*The task:* Copy the data. Keep every character as given.

*Exercise material:*

import Summits.ResolutionOfSingularities.ResolutionOfSingularities.Theorems.PurelyInseparableDim4PolyhedraGame
import Mathlib.Data.Nat.Factorial.Basic
import HarnessLib

/-!
# [OURS · res-dim4-pi PR-9c, part 1b] The BOUNDARY LEMMA: the strict polyhedra game reduces to
  Spivakovsky's weak game (induction on the number of active coordinates)

Cell `res-dim4-pi` (D-0157 DOOR 2, wave 2), brick **PR-9c** (seat `res-dim4-p-10`, «width 10»).  Continues
`PurelyInseparableDim4PolyhedraGame` (the game, `Forces`, the named hypothesis `PolyhedraGame.WeakWin`).

* §3 `PolyhedraGame.forces_strict_of_boundary`: at a position whose least active degree is EXACTLY the
  threshold `t`, every permissible `J` contains the active support `U` of the minimal points; player B must
  answer outside `U` (inside `U` a minimal point drops below `t` at once); the minimal points then stay
  fixed, and the remaining points play — after the integral rescaling `b ↦ (t! / (t − Σ_U b)) • b` — the
  strict game with threshold `t!` in the coordinates `I ∖ U`.  So the strict game in `I` is won from every
  boundary position once it is won (every threshold) in every `I' ⊊ I`.
* §4 **`PolyhedraGame.forces_strict_of_weakWin`**: if Spivakovsky's weak game is won by player A in every
  `I' ⊆ I` (hypothesis `WeakWin σ I'`, [cite: Spivakovsky1983, Theorem p. 421]), then player A forces the
  STRICT win from every position in `I`, for every threshold `t > 0`.

[OURS · counted 0 · elementary · AI work weaker than expert review] A combinatorial game; NOTHING here proves
resolution of singularities in dimension ≥ 4 / characteristic `p`.
bears_on: LADDER-RESOLUTION:D157-DOOR2 (res-dim4-pi · PR-9c). Supports stmt-ResolutionOfSingularities-16155
(helper).
-/

set_option linter.dupNamespace false -- mandated namespace of this single-conjunct summit

noncomputable section

namespace Summit.ResolutionOfSingularities.ResolutionOfSingularities.Theorems.PIDim4

namespace PolyhedraGame

open Finset
open Literature.AlgebraicGeometry.Resolution
open Literature.AlgebraicGeometry.Resolution.CentreBlowup

variable {σ : Type} [DecidableEq σ]

/-! ## §3 The boundary lemma -/

section Boundary

variable (t : ℕ) (I : Finset σ)

/-- The minimal points of a boundary position: active degree exactly `t`. [folklore] -/
def minimalPts (P : Pos σ) : Pos σ := P.filter fun a => degIn I a = t

/-- The active support `{i ∈ I : aᵢ ≠ 0}` of a point. [folklore] -/
def activeSupp (a : σ →₀ ℕ) : Finset σ := I.filter fun i => a i ≠ 0

/-- `U(P)`: the union of the active supports of the minimal points. [folklore] -/
def minimalSupp (P : Pos σ) : Finset σ := (minimalPts t I P).biUnion (activeSupp I)

/-- A BOUNDARY position: every point has active degree `≥ t` and some point has active degree `= t`
(weakly won, not strictly won). [folklore] -/
def IsBoundary (P : Pos σ) : Prop := (∀ a ∈ P, t ≤ degIn I a) ∧ ∃ a ∈ P, degIn I a = t

/-- The riders constrained by `U`: points with `Σ_U b < t`. [folklore] -/
def riders (U : Finset σ) (P : Pos σ) : Pos σ := P.filter fun b => degIn U b < t

/-- The integral rescaling factor `t! / (t − Σ_U b)` of a rider. [folklore] -/
def coef (U : Finset σ) (b : σ →₀ ℕ) : ℕ := t.factorial / (t - degIn U b)

/-- The rescaled rider `(t! / (t − Σ_U b)) • b`. [folklore] -/
def rescale (U : Finset σ) (b : σ →₀ ℕ) : σ →₀ ℕ := coef t U b • b

/-- The projected position: the rescaled riders (the sub-game position, threshold `t!`, active
coordinates `I ∖ U`). [folklore] -/
def proj (U : Finset σ) (P : Pos σ) : Pos σ := (riders t U P).image (rescale t U)

variable {t I}

omit [DecidableEq σ] in
/-- Membership in the minimal points. [folklore] -/
theorem mem_minimalPts {P : Pos σ} {a : σ →₀ ℕ} :
    a ∈ minimalPts t I P ↔ a ∈ P ∧ degIn I a = t := Finset.mem_filter

omit [DecidableEq σ] in
/-- Membership in the active support. [folklore] -/
theorem mem_activeSupp {a : σ →₀ ℕ} {i : σ} : i ∈ activeSupp I a ↔ i ∈ I ∧ a i ≠ 0 :=
  Finset.mem_filter

/-- Membership in `U(P)`: some minimal point has a non-zero coordinate there. [folklore] -/
theorem mem_minimalSupp {P : Pos σ} {i : σ} :
    i ∈ minimalSupp t I P ↔ ∃ a ∈ P, degIn I a = t ∧ i ∈ I ∧ a i ≠ 0 := by
  unfold minimalSupp
  rw [Finset.mem_biUnion]
  constructor
  · rintro ⟨a, ha, hi⟩
    exact ⟨a, (mem_minimalPts.mp ha).1, (mem_minimalPts.mp ha).2, mem_activeSupp.mp hi⟩
  · rintro ⟨a, ha, hdeg, hi⟩
    exact ⟨a, mem_minimalPts.mpr ⟨ha, hdeg⟩, mem_activeSupp.mpr hi⟩

/-- `U(P) ⊆ I`. [folklore] -/
theorem minimalSupp_subset (P : Pos σ) : minimalSupp t I P ⊆ I := fun i hi => by
  obtain ⟨a, -, -, hiI, -⟩ := mem_minimalSupp.mp hi
  exact hiI

omit [DecidableEq σ] in
/-- Membership in the riders. [folklore] -/
theorem mem_riders {U : Finset σ} {P : Pos σ} {b : σ →₀ ℕ} :
    b ∈ riders t U P ↔ b ∈ P ∧ degIn U b < t := Finset.mem_filter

*Answer to the exercise:*
import Summits.ResolutionOfSingularities.ResolutionOfSingularities.Theorems.PurelyInseparableDim4PolyhedraGame
import Mathlib.Data.Nat.Factorial.Basic
import HarnessLib

/-!
# [OURS · res-dim4-pi PR-9c, part 1b] The BOUNDARY LEMMA: the strict polyhedra game reduces to
  Spivakovsky's weak game (induction on the number of active coordinates)

Cell `res-dim4-pi` (D-0157 DOOR 2, wave 2), brick **PR-9c** (seat `res-dim4-p-10`, «width 10»).  Continues
`PurelyInseparableDim4PolyhedraGame` (the game, `Forces`, the named hypothesis `PolyhedraGame.WeakWin`).

* §3 `PolyhedraGame.forces_strict_of_boundary`: at a position whose least active degree is EXACTLY the
  threshold `t`, every permissible `J` contains the active support `U` of the minimal points; player B must
  answer outside `U` (inside `U` a minimal point drops below `t` at once); the minimal points then stay
  fixed, and the remaining points play — after the integral rescaling `b ↦ (t! / (t − Σ_U b)) • b` — the
  strict game with threshold `t!` in the coordinates `I ∖ U`.  So the strict game in `I` is won from every
  boundary position once it is won (every threshold) in every `I' ⊊ I`.
* §4 **`PolyhedraGame.forces_strict_of_weakWin`**: if Spivakovsky's weak game is won by player A in every
  `I' ⊆ I` (hypothesis `WeakWin σ I'`, [cite: Spivakovsky1983, Theorem p. 421]), then player A forces the
  STRICT win from every position in `I`, for every threshold `t > 0`.

[OURS · counted 0 · elementary · AI work weaker than expert review] A combinatorial game; NOTHING here proves
resolution of singularities in dimension ≥ 4 / characteristic `p`.
bears_on: LADDER-RESOLUTION:D157-DOOR2 (res-dim4-pi · PR-9c). Supports stmt-ResolutionOfSingularities-16155
(helper).
-/

set_option linter.dupNamespace false -- mandated namespace of this single-conjunct summit

noncomputable section

namespace Summit.ResolutionOfSingularities.ResolutionOfSingularities.Theorems.PIDim4

namespace PolyhedraGame

open Finset
open Literature.AlgebraicGeometry.Resolution
open Literature.AlgebraicGeometry.Resolution.CentreBlowup

variable {σ : Type} [DecidableEq σ]

/-! ## §3 The boundary lemma -/

section Boundary

variable (t : ℕ) (I : Finset σ)

/-- The minimal points of a boundary position: active degree exactly `t`. [folklore] -/
def minimalPts (P : Pos σ) : Pos σ := P.filter fun a => degIn I a = t

/-- The active support `{i ∈ I : aᵢ ≠ 0}` of a point. [folklore] -/
def activeSupp (a : σ →₀ ℕ) : Finset σ := I.filter fun i => a i ≠ 0

/-- `U(P)`: the union of the active supports of the minimal points. [folklore] -/
def minimalSupp (P : Pos σ) : Finset σ := (minimalPts t I P).biUnion (activeSupp I)

/-- A BOUNDARY position: every point has active degree `≥ t` and some point has active degree `= t`
(weakly won, not strictly won). [folklore] -/
def IsBoundary (P : Pos σ) : Prop := (∀ a ∈ P, t ≤ degIn I a) ∧ ∃ a ∈ P, degIn I a = t

/-- The riders constrained by `U`: points with `Σ_U b < t`. [folklore] -/
def riders (U : Finset σ) (P : Pos σ) : Pos σ := P.filter fun b => degIn U b < t

/-- The integral rescaling factor `t! / (t − Σ_U b)` of a rider. [folklore] -/
def coef (U : Finset σ) (b : σ →₀ ℕ) : ℕ := t.factorial / (t - degIn U b)

/-- The rescaled rider `(t! / (t − Σ_U b)) • b`. [folklore] -/
def rescale (U : Finset σ) (b : σ →₀ ℕ) : σ →₀ ℕ := coef t U b • b

/-- The projected position: the rescaled riders (the sub-game position, threshold `t!`, active
coordinates `I ∖ U`). [folklore] -/
def proj (U : Finset σ) (P : Pos σ) : Pos σ := (riders t U P).image (rescale t U)

variable {t I}

omit [DecidableEq σ] in
/-- Membership in the minimal points. [folklore] -/
theorem mem_minimalPts {P : Pos σ} {a : σ →₀ ℕ} :
    a ∈ minimalPts t I P ↔ a ∈ P ∧ degIn I a = t := Finset.mem_filter

omit [DecidableEq σ] in
/-- Membership in the active support. [folklore] -/
theorem mem_activeSupp {a : σ →₀ ℕ} {i : σ} : i ∈ activeSupp I a ↔ i ∈ I ∧ a i ≠ 0 :=
  Finset.mem_filter

/-- Membership in `U(P)`: some minimal point has a non-zero coordinate there. [folklore] -/
theorem mem_minimalSupp {P : Pos σ} {i : σ} :
    i ∈ minimalSupp t I P ↔ ∃ a ∈ P, degIn I a = t ∧ i ∈ I ∧ a i ≠ 0 := by
  unfold minimalSupp
  rw [Finset.mem_biUnion]
  constructor
  · rintro ⟨a, ha, hi⟩
    exact ⟨a, (mem_minimalPts.mp ha).1, (mem_minimalPts.mp ha).2, mem_activeSupp.mp hi⟩
  · rintro ⟨a, ha, hdeg, hi⟩
    exact ⟨a, mem_minimalPts.mpr ⟨ha, hdeg⟩, mem_activeSupp.mpr hi⟩

/-- `U(P) ⊆ I`. [folklore] -/
theorem minimalSupp_subset (P : Pos σ) : minimalSupp t I P ⊆ I := fun i hi => by
  obtain ⟨a, -, -, hiI, -⟩ := mem_minimalSupp.mp hi
  exact hiI

omit [DecidableEq σ] in
/-- Membership in the riders. [folklore] -/
theorem mem_riders {U : Finset σ} {P : Pos σ} {b : σ →₀ ℕ} :
    b ∈ riders t U P ↔ b ∈ P ∧ degIn U b < t := Finset.mem_filter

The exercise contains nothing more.